What I heard so far was about advanced pattern recognition for scans (MRI, CT etc) to reduce oversights and in documents to detect potential patterns relevant for epidemologists (a use that's very controversial since it requires all medical documents of citizens to be centralized and available unencrypted). Also some scientists seem to praise purpose-built machine learning technology for specialised tasks (those are not LLMs though).

[–] OpenStars@piefed.social 6 points 2 months ago

AI as in "Artificial Intelligence" has existed for decades and is quite useful - and specialized uses of LLMs can extend that. Although AI the buzzword for "generative intelligence" is new, and often wrong, being built to give the form of an answer rather than the reality of one.

[–] Dicska@lemmy.world 2 points 2 months ago (1 children)

The first thing that comes to my mind is cancer screening. I had to look it up because I can't always trust my memory, and I thought there was some AI involved in the RNA sequencing research for the Covid vaccine, but I actually remembered wrong.

[–] utopiah@lemmy.world 1 points 2 months ago

Skimmed through the article and I found it surprisingly difficult to pinpoint what "AI" solution they actually covered, despite going as far as opening the supplementary data of the research they mentioned. Maybe I'm missing something obvious so please do share.

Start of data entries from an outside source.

/-- **THE OFF-SITE `k`-TH MOMENT OF THE ORDER-≥`n₀` TAIL AT THE BARE FRAME, CLOSED FORM** (every `k`, every `n₀ ≥ 1`, slope `0 < λ ≤ 1`): for
`μ ∈ klWindowC`, `0 < U`, `klBetaMin ≤ β`, `klEngL₃ β U ≤ L`, every `M ≥ 1`, with `a > 0` the normalised `(1+λ·diam)ᵏ`-weighted row/column size of the
bare scale-`0` grid covariance and `θ₀ := 16·e⁹·46·a·|U| ≤ 1/2`:
`Σ_{p₁}[x⃗₁ ≠ x⃗₀](1+|Δx̃₀|+|Δx̃₁|)ᵏ·‖kernel₂ (W₀ + Σ_{1≤n<n₀}(n!)⁻¹𝓔ᵀ(−V;n)) ((p₀,σ,+),(p₁,σ,−))‖ ≤ (2/λ)ᵏ·2·(16e⁹·46·|U|)·θ₀^{n₀−1}·β/(4M)`
— order `|U|^{n₀}`; at `n₀ = 3` this is `…Tail3`'s `(2/λ)ᵏ2¹³e²⁷46³a²|U|³β/4M`, at `n₀ = 4` (rows 3–4 after an explicit third order) `(2/λ)ᵏ2¹⁷e³⁶46⁴a³U⁴β/4M`. -/
theorem twoLeg_offDiag_moment_pow_sum_tailN_frameZero_le {μ : ℝ} (hμ : μ ∈ klWindowC) {U : ℝ} (hU : 0 < U) {β : ℝ}
    (hβ : klBetaMin ≤ β) (hL : klEngL₃ β U ≤ L) (k : ℕ) {lam : ℝ} (hlam0 : 0 < lam) (hlam1 : lam ≤ 1) {a : ℝ} (ha : 0 < a)
    (hrow : ∀ X, ∑ Y, ‖((hubbardGridSub L M β (2 * (2 * M))).transpose * hubbardCovAboveCT L M β μ 0 0 klE0 *
        hubbardGridSub L M β (2 * (2 * M))) X Y‖ *
        diamWeight (fun s => (1 + lam * s) ^ k) (gridLabelDist L (2 * (2 * M)) β) {gridLegPos X, gridLegPos Y} ≤
          a * ((2 * (2 * M) : ℕ) : ℝ) / β)
    (hcol : ∀ Y, ∑ X, ‖((hubbardGridSub L M β (2 * (2 * M))).transpose * hubbardCovAboveCT L M β μ 0 0 klE0 *
        hubbardGridSub L M β (2 * (2 * M))) X Y‖ *
        diamWeight (fun s => (1 + lam * s) ^ k) (gridLabelDist L (2 * (2 * M)) β) {gridLegPos X, gridLegPos Y} ≤
          a * ((2 * (2 * M) : ℕ) : ℝ) / β)
    (hsmall : 16 * Real.exp 1 ^ 9 * 46 * a * |U| ≤ 1 / 2) {n₀ : ℕ} (hn₀ : 0 < n₀)
    (σ : Fin 2) (p₀ : GridPoint L (2 * (2 * M))) :
    ∑ p₁ : GridPoint L (2 * (2 * M)), (if p₁.2 - p₀.2 = 0 then (0 : ℝ) else
        (1 + (((p₁.2 - p₀.2) 0).valMinAbs.natAbs : ℝ) + (((p₁.2 - p₀.2) 1).valMinAbs.natAbs : ℝ)) ^ k) *
      ‖kernel ℂ (effAction ℂ ((hubbardGridSub L M β (2 * (2 * M))).transpose * hubbardCovAboveCT L M β μ 0 0 klE0 *
              hubbardGridSub L M β (2 * (2 * M))) (hubbardGridInteraction L (2 * (2 * M)) β U)) 2 (fun i => ((![p₀, p₁] i, σ), i)) +
        ∑ n ∈ Ico 1 n₀, ((n.factorial : ℂ))⁻¹ *
          kernel ℂ ((cumulantOf (fun k => evenGaussConv ℂ ((hubbardGridSub L M β (2 * (2 * M))).transpose *
              hubbardCovAboveCT L M β μ 0 0 klE0 * hubbardGridSub L M β (2 * (2 * M)))
            ((⟨-hubbardGridInteraction L (2 * (2 * M)) β U, neg_mem (hubbardGridInteraction_mem_evenPart β U)⟩ :
              evenPart ℂ (GridLeg (GridPoint L (2 * (2 * M))))) ^ k)) n : evenPart ℂ (GridLeg (GridPoint L (2 * (2 * M))))) :
                GrassmannAlgebra ℂ (GridLeg (GridPoint L (2 * (2 * M))))) 2 (fun i => ((![p₀, p₁] i, σ), i))‖ ≤
      (2 / lam) ^ k * (2 * (16 * Real.exp 1 ^ 9 * 46 * |U|) * (16 * Real.exp 1 ^ 9 * 46 * a * |U|) ^ (n₀ - 1) *
        (β / ((2 * (2 * M) : ℕ) : ℝ))) := by
  haveI : NeZero (2 * (2 * M)) := ⟨by have := NeZero.ne M; omega⟩
  have hβ0 : 0 < β := lt_of_lt_of_le (by norm_num [klBetaMin]) hβ
  have hN : (0 : ℝ) < ((2 * (2 * M) : ℕ) : ℝ) := by have := NeZero.ne M; positivity
  have h46 : (2 * (7 + 16) : ℝ) = 46 := by norm_num
  have hκ : (0 : ℝ) < Real.sqrt (2 * (7 + 16)) := Real.sqrt_pos.2 (by norm_num)
  have hκsq : Real.sqrt (2 * (7 + 16)) ^ 2 = 46 := by rw [Real.sq_sqrt (by norm_num), h46]
  have hGB := isGramBoundedR_scaleZero_free_klEngL₃ (L := L) (M := M) hμ hβ hL
  have hα : 0 < a * ((2 * (2 * M) : ℕ) : ℝ) / β := by positivity
  have hθeq' := theta_frameZero_eq_gen (L := L) (M := M) hβ0 hκ U a
  have hθeq : Real.exp 1 * (a * ((2 * (2 * M) : ℕ) : ℝ) / β) *
      normV (GridLeg (GridPoint L (2 * (2 * M)))) (Real.sqrt (2 * (7 + 16))) (Real.sqrt (2 * (7 + 16)))
        (fun m' => if m' = 1 then |β| / ((2 * (2 * M) : ℕ) : ℝ) * (0 : TrigPolyC4v).coeffNorm 0
          else if m' = 2 then |U| * |β| / ((2 * (2 * M) : ℕ) : ℝ) else 0) / Real.sqrt (2 * (7 + 16)) ^ 2 =
      16 * Real.exp 1 ^ 9 * 46 * a * |U| := by rw [hθeq', hκsq]
  have hθ0 : 0 ≤ 16 * Real.exp 1 ^ 9 * 46 * a * |U| := by positivity
  have hθlt : Real.exp 1 * (a * ((2 * (2 * M) : ℕ) : ℝ) / β) *
      normV (GridLeg (GridPoint L (2 * (2 * M)))) (Real.sqrt (2 * (7 + 16))) (Real.sqrt (2 * (7 + 16)))
        (fun m' => if m' = 1 then |β| / ((2 * (2 * M) : ℕ) : ℝ) * (0 : TrigPolyC4v).coeffNorm 0
          else if m' = 2 then |U| * |β| / ((2 * (2 * M) : ℕ) : ℝ) else 0) / Real.sqrt (2 * (7 + 16)) ^ 2 < 1 := by
    rw [hθeq]; exact hsmall.trans_lt (by norm_num)
  have hP0 : ∀ m', 0 ≤ (if m' = 1 then |β| / ((2 * (2 * M) : ℕ) : ℝ) * (0 : TrigPolyC4v).coeffNorm 0
      else if m' = 2 then |U| * |β| / ((2 * (2 * M) : ℕ) : ℝ) else 0 : ℝ) := fun m' => by
    have := TrigPolyC4v.coeffNorm_nonneg 0 (0 : TrigPolyC4v); split_ifs <;> positivity
  have h := twoLeg_offDiag_moment_pow_sum_tailN_le _ β U k hβ0.le hlam0 hlam1 hκ hGB _ hP0
    (sum_norm_kernel_hubbardGridInteraction_mul_scaledPolyWt_le β U lam k) hα hrow hcol hκ hθlt hn₀ σ p₀
  refine h.trans ?_
  refine mul_le_mul_of_nonneg_left ?_ (by positivity)
  rw [hθeq]
  have hnV := normV_frameZero_eq (L := L) (M := M) (Real.sqrt (2 * (7 + 16))) (Real.sqrt (2 * (7 + 16))) β U
  rw [hnV]
  have he2 : Real.exp 2 = Real.exp 1 ^ 2 := by rw [← Real.exp_nat_mul]; norm_num
  -- the prefactor identity: `√46⁻²·e·(e²(√46+√46))⁴·|U||β|/N = 16e⁹·46·|U|·β/N`
  have hs4 : Real.sqrt (2 * (7 + 16)) ^ 4 = (46 : ℝ) ^ 2 := by
    rw [show (4 : ℕ) = 2 * 2 from rfl, pow_mul, hκsq]
  have hX : (Real.sqrt (2 * (7 + 16)))⁻¹ ^ 2 *
      (Real.exp 1 * ((Real.exp 2 * (Real.sqrt (2 * (7 + 16)) + Real.sqrt (2 * (7 + 16)))) ^ 4 *
        (|U| * |β| / ((2 * (2 * M) : ℕ) : ℝ)))) = 16 * Real.exp 1 ^ 9 * 46 * |U| * (β / ((2 * (2 * M) : ℕ) : ℝ)) := by
    have hsum : Real.sqrt (2 * (7 + 16)) + Real.sqrt (2 * (7 + 16)) = 2 * Real.sqrt (2 * (7 + 16)) := by ring
    rw [hsum, abs_of_pos hβ0, he2, inv_pow, hκsq]
    have : (Real.exp 1 ^ 2 * (2 * Real.sqrt (2 * (7 + 16)))) ^ 4 = Real.exp 1 ^ 8 * 16 * (46 : ℝ) ^ 2 := by
      rw [mul_pow, mul_pow, ← pow_mul, hs4]; ring
    rw [this]
    field_simp
  set X := (Real.sqrt (2 * (7 + 16)))⁻¹ ^ 2 *
      (Real.exp 1 * ((Real.exp 2 * (Real.sqrt (2 * (7 + 16)) + Real.sqrt (2 * (7 + 16)))) ^ 4 *
        (|U| * |β| / ((2 * (2 * M) : ℕ) : ℝ)))) with hXdef
  set θ₀ := 16 * Real.exp 1 ^ 9 * 46 * a * |U| with hθ₀
  have hX0 : 0 ≤ X := by rw [hXdef]; positivity
  have hθle : θ₀ ≤ 1 / 2 := hsmall
  have hpow0 : 0 ≤ θ₀ ^ (n₀ - 1) := pow_nonneg hθ0 _
  -- `X·θ₀^{n₀-1}/(1−θ₀) ≤ 2·X·θ₀^{n₀-1}`
  have hfrac : X * θ₀ ^ (n₀ - 1) / (1 - θ₀) ≤ 2 * X * θ₀ ^ (n₀ - 1) := by
    rw [div_le_iff₀ (by linarith)]
    nlinarith [mul_nonneg hX0 hpow0]
  refine hfrac.trans (le_of_eq ?_)
  rw [hX]; ring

AFAICT they are talking about using computer vision techniques to highlight potential problems in addition to bringing the non annotated image.

This... is great! But I'd argue this is NOT what "AI" at the moment is hyped about. What I mean is that computer vision and statistics have been used, in medicine and elsewhere, with great success and I don't see why it wouldn't be applied. Rather I would argue the hype at he moment in AI is about LLM and generative AI. AFAICT (but again had a hard time parsing through this paper to get anything actually specific) none of that is using it.

FWIW I did specific in my post tht my criticism was about "modern" AI, not AI as a field in general.